» Required work:
When a line of the entries below contains "huXdef", it counts once; state how many such lines there are and nothing else.

>>>

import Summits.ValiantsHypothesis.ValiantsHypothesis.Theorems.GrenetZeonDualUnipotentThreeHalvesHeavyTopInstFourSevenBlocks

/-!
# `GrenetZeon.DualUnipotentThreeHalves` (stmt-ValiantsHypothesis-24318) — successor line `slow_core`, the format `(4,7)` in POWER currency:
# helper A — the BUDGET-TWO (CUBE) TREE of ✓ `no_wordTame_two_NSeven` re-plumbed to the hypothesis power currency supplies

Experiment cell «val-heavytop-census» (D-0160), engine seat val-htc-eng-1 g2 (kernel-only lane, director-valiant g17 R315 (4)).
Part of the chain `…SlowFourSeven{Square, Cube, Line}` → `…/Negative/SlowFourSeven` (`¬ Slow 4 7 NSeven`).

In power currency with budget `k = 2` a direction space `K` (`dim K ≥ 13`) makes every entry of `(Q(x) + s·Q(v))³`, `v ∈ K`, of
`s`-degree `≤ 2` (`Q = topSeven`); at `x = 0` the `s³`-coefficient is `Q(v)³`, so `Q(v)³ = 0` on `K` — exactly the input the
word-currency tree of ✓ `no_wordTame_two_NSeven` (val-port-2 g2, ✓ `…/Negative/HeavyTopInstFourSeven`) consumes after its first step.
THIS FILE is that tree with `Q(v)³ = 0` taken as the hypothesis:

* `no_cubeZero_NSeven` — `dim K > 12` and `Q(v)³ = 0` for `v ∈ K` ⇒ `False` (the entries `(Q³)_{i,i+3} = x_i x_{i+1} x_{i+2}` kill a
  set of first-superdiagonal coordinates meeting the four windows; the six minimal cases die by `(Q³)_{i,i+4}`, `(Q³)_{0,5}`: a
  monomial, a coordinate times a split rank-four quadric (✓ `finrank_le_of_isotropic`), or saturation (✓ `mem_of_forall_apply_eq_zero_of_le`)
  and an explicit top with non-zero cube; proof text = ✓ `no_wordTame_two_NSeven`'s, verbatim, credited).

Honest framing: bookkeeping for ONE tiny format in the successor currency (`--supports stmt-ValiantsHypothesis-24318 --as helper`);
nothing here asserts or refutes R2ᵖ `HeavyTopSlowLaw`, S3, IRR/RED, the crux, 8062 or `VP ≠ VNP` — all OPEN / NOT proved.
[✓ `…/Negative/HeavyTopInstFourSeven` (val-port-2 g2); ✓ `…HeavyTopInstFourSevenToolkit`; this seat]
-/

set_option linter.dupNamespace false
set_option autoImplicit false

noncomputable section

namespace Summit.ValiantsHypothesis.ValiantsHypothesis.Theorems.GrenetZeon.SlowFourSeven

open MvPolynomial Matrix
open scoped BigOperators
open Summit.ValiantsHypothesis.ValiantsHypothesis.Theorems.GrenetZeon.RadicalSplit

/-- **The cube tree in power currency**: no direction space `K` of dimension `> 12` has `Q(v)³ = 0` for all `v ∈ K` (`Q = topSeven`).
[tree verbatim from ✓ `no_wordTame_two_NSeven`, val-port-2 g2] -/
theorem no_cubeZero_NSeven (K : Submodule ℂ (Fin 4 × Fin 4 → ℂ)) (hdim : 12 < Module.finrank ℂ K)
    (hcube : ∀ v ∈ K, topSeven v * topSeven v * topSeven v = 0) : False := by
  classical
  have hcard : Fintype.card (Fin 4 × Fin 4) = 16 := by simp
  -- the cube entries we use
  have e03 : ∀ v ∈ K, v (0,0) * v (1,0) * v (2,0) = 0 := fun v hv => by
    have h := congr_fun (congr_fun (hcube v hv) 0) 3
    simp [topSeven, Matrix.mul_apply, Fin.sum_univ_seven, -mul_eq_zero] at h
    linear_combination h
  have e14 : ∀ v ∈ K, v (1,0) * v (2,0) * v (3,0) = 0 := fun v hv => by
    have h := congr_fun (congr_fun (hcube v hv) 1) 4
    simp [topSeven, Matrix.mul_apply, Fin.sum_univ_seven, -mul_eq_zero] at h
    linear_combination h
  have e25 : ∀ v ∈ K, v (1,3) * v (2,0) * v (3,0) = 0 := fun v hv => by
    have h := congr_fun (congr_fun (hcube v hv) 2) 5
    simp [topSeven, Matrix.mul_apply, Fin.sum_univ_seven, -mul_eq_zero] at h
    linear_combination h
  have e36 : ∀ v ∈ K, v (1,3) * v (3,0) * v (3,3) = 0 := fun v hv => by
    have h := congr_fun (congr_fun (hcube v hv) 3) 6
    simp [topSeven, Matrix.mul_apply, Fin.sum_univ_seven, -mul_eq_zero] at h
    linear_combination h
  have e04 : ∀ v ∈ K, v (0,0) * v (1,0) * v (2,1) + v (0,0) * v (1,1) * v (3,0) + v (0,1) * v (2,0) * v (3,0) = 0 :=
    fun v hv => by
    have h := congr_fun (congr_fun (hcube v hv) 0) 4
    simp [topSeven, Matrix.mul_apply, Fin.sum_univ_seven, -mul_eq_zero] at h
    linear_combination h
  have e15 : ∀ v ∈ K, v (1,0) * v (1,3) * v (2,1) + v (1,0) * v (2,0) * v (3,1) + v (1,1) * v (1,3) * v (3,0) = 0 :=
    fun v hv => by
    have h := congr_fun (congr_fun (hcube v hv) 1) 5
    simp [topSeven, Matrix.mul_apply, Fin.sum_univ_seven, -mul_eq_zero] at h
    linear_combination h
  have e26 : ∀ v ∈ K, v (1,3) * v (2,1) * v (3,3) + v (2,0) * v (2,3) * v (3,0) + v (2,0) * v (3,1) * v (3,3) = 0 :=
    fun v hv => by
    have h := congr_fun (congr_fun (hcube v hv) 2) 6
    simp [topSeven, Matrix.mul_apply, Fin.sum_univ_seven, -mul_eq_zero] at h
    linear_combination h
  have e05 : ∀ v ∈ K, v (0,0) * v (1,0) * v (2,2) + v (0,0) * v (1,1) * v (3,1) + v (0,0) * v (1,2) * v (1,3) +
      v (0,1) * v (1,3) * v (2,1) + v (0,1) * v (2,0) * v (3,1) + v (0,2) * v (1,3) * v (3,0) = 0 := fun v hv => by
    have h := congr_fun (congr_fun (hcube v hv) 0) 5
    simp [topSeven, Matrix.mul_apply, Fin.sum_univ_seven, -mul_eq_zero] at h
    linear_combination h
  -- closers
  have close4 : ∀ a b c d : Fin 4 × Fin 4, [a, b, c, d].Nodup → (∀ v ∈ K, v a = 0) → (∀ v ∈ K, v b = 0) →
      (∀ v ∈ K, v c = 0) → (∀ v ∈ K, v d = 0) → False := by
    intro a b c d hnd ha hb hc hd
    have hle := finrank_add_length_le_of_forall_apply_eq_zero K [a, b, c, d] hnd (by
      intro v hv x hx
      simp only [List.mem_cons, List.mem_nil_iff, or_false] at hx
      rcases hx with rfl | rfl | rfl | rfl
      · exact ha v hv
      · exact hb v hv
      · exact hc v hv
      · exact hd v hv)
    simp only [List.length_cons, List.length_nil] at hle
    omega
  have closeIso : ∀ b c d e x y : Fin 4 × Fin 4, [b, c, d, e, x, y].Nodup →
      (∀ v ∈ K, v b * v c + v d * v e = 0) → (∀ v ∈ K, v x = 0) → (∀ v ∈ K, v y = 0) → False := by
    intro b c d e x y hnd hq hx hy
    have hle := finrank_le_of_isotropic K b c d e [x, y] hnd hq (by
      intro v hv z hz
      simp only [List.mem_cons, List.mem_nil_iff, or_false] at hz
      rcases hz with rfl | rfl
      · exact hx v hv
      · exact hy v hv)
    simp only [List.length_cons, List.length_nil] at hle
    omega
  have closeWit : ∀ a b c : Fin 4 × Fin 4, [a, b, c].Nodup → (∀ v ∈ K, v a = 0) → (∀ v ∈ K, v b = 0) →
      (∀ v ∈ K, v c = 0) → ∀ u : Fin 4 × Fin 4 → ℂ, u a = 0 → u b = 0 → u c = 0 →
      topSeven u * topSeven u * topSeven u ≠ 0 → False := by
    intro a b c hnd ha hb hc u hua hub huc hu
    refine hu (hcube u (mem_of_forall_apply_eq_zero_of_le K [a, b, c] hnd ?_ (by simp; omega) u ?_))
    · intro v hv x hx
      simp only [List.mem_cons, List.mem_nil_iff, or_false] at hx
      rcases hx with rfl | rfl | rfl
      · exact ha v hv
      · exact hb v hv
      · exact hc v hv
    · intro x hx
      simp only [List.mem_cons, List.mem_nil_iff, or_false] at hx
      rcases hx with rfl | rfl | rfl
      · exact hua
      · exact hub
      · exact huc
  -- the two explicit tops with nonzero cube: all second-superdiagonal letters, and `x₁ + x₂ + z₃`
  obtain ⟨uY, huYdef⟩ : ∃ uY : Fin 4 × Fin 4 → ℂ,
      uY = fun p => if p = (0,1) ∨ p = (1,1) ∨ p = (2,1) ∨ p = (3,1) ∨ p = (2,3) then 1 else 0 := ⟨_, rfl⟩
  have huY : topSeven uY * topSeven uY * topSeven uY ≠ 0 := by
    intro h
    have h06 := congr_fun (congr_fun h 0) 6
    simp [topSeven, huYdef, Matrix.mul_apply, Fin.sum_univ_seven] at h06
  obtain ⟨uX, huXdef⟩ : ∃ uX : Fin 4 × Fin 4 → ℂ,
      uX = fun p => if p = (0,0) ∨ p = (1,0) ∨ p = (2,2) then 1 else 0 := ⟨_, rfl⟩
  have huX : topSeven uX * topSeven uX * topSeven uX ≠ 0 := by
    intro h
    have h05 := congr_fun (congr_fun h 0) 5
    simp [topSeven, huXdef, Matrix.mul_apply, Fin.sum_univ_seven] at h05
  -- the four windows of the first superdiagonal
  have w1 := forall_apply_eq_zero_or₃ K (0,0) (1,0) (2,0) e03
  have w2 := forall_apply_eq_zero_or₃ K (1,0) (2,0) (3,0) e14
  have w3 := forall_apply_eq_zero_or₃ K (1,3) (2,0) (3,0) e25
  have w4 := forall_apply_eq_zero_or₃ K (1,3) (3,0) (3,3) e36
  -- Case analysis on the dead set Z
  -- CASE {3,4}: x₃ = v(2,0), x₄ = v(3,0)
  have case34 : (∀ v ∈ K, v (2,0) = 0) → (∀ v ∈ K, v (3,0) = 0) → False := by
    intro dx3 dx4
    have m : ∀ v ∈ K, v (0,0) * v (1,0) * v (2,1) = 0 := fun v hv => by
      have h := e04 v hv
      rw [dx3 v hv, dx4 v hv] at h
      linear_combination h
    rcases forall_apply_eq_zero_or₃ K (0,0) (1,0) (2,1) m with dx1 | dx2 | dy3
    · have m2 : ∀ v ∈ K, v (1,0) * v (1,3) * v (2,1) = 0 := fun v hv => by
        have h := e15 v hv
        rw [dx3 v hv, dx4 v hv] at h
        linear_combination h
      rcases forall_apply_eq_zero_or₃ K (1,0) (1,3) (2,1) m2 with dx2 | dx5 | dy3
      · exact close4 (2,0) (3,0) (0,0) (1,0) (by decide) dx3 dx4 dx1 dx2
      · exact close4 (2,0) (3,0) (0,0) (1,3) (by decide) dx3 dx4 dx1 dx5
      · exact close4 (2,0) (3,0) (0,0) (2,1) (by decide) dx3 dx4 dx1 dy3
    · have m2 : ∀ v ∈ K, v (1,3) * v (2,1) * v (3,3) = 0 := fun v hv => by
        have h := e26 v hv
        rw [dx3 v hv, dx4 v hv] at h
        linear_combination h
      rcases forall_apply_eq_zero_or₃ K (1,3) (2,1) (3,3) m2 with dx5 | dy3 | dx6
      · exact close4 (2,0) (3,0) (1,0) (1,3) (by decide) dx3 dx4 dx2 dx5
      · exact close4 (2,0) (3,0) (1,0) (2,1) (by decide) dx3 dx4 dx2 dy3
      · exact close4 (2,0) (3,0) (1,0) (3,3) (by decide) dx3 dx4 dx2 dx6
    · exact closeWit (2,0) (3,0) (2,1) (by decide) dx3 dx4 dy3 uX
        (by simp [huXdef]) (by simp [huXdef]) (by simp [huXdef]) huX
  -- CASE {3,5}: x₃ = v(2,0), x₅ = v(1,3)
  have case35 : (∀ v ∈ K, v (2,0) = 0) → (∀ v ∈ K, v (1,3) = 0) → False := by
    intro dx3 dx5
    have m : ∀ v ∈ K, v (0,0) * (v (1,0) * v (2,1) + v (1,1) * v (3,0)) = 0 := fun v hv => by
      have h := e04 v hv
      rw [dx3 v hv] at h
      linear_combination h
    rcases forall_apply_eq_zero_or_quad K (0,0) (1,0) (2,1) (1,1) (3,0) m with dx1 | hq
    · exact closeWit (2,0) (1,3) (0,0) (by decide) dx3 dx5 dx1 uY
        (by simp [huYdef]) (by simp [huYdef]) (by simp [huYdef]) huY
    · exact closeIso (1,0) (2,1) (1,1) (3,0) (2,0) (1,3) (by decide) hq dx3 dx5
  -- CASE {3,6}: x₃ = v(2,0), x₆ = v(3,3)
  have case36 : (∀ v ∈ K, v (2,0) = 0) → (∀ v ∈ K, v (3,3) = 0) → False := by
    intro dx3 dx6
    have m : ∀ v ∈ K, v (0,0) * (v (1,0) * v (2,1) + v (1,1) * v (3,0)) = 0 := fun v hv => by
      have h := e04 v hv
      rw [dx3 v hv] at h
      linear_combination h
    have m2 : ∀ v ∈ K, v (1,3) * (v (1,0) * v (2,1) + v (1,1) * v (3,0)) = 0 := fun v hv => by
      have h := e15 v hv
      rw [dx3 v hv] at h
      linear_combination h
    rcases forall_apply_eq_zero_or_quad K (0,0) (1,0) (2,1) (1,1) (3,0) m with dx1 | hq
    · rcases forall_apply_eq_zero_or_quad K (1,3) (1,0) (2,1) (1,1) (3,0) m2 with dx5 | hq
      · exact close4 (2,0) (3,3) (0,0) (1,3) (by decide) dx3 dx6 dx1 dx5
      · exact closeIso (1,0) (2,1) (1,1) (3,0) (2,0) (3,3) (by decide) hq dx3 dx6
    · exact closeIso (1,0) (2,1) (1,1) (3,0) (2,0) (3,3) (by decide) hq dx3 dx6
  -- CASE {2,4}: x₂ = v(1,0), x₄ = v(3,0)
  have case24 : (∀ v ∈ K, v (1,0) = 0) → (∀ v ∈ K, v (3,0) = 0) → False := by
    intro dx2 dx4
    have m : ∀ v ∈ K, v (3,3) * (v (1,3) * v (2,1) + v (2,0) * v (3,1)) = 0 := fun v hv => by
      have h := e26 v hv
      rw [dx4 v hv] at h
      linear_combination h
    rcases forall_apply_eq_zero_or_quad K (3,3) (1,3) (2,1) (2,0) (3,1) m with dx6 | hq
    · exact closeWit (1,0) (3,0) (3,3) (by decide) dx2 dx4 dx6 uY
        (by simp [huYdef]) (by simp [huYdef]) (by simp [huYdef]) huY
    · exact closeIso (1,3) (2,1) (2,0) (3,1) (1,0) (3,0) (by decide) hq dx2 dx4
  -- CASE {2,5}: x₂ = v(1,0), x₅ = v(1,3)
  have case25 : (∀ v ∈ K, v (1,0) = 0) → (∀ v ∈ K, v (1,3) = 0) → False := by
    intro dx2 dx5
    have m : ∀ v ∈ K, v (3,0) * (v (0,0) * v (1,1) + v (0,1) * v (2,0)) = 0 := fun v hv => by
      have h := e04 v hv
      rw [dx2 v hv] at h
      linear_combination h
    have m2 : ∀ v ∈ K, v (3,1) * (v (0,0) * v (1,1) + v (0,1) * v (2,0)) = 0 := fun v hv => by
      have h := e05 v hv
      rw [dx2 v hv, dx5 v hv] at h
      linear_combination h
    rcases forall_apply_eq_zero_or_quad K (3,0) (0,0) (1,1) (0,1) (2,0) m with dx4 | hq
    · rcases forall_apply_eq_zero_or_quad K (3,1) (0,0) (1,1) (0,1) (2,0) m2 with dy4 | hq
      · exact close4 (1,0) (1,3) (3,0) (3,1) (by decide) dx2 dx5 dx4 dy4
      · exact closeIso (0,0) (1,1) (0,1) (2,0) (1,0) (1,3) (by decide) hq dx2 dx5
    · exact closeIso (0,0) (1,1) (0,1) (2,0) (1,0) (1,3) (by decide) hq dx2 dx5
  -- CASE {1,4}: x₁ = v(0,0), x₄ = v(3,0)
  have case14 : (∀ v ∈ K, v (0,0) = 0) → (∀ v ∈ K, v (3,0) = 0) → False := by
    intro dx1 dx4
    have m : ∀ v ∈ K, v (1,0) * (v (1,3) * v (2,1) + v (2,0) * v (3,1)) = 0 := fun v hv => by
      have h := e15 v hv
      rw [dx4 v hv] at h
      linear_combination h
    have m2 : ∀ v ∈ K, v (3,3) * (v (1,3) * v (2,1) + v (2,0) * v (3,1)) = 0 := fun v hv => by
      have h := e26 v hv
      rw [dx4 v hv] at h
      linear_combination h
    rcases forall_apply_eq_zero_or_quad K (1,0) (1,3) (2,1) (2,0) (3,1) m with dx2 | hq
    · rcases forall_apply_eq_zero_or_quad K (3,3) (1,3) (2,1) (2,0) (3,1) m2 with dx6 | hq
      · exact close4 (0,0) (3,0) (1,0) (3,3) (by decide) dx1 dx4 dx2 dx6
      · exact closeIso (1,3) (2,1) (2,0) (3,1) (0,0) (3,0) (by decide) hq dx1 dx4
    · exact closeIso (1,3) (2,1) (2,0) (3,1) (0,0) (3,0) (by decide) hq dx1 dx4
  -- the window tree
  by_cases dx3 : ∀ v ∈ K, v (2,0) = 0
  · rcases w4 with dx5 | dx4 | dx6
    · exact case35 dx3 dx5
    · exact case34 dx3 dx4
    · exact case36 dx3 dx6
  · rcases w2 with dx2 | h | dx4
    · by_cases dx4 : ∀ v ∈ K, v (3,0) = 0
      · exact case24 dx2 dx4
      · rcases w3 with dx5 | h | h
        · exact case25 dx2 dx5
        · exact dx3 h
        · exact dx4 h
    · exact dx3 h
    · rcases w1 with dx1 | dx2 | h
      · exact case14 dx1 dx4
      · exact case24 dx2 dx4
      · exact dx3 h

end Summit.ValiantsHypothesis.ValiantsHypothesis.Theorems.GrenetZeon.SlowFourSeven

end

<<<

» Task result:
3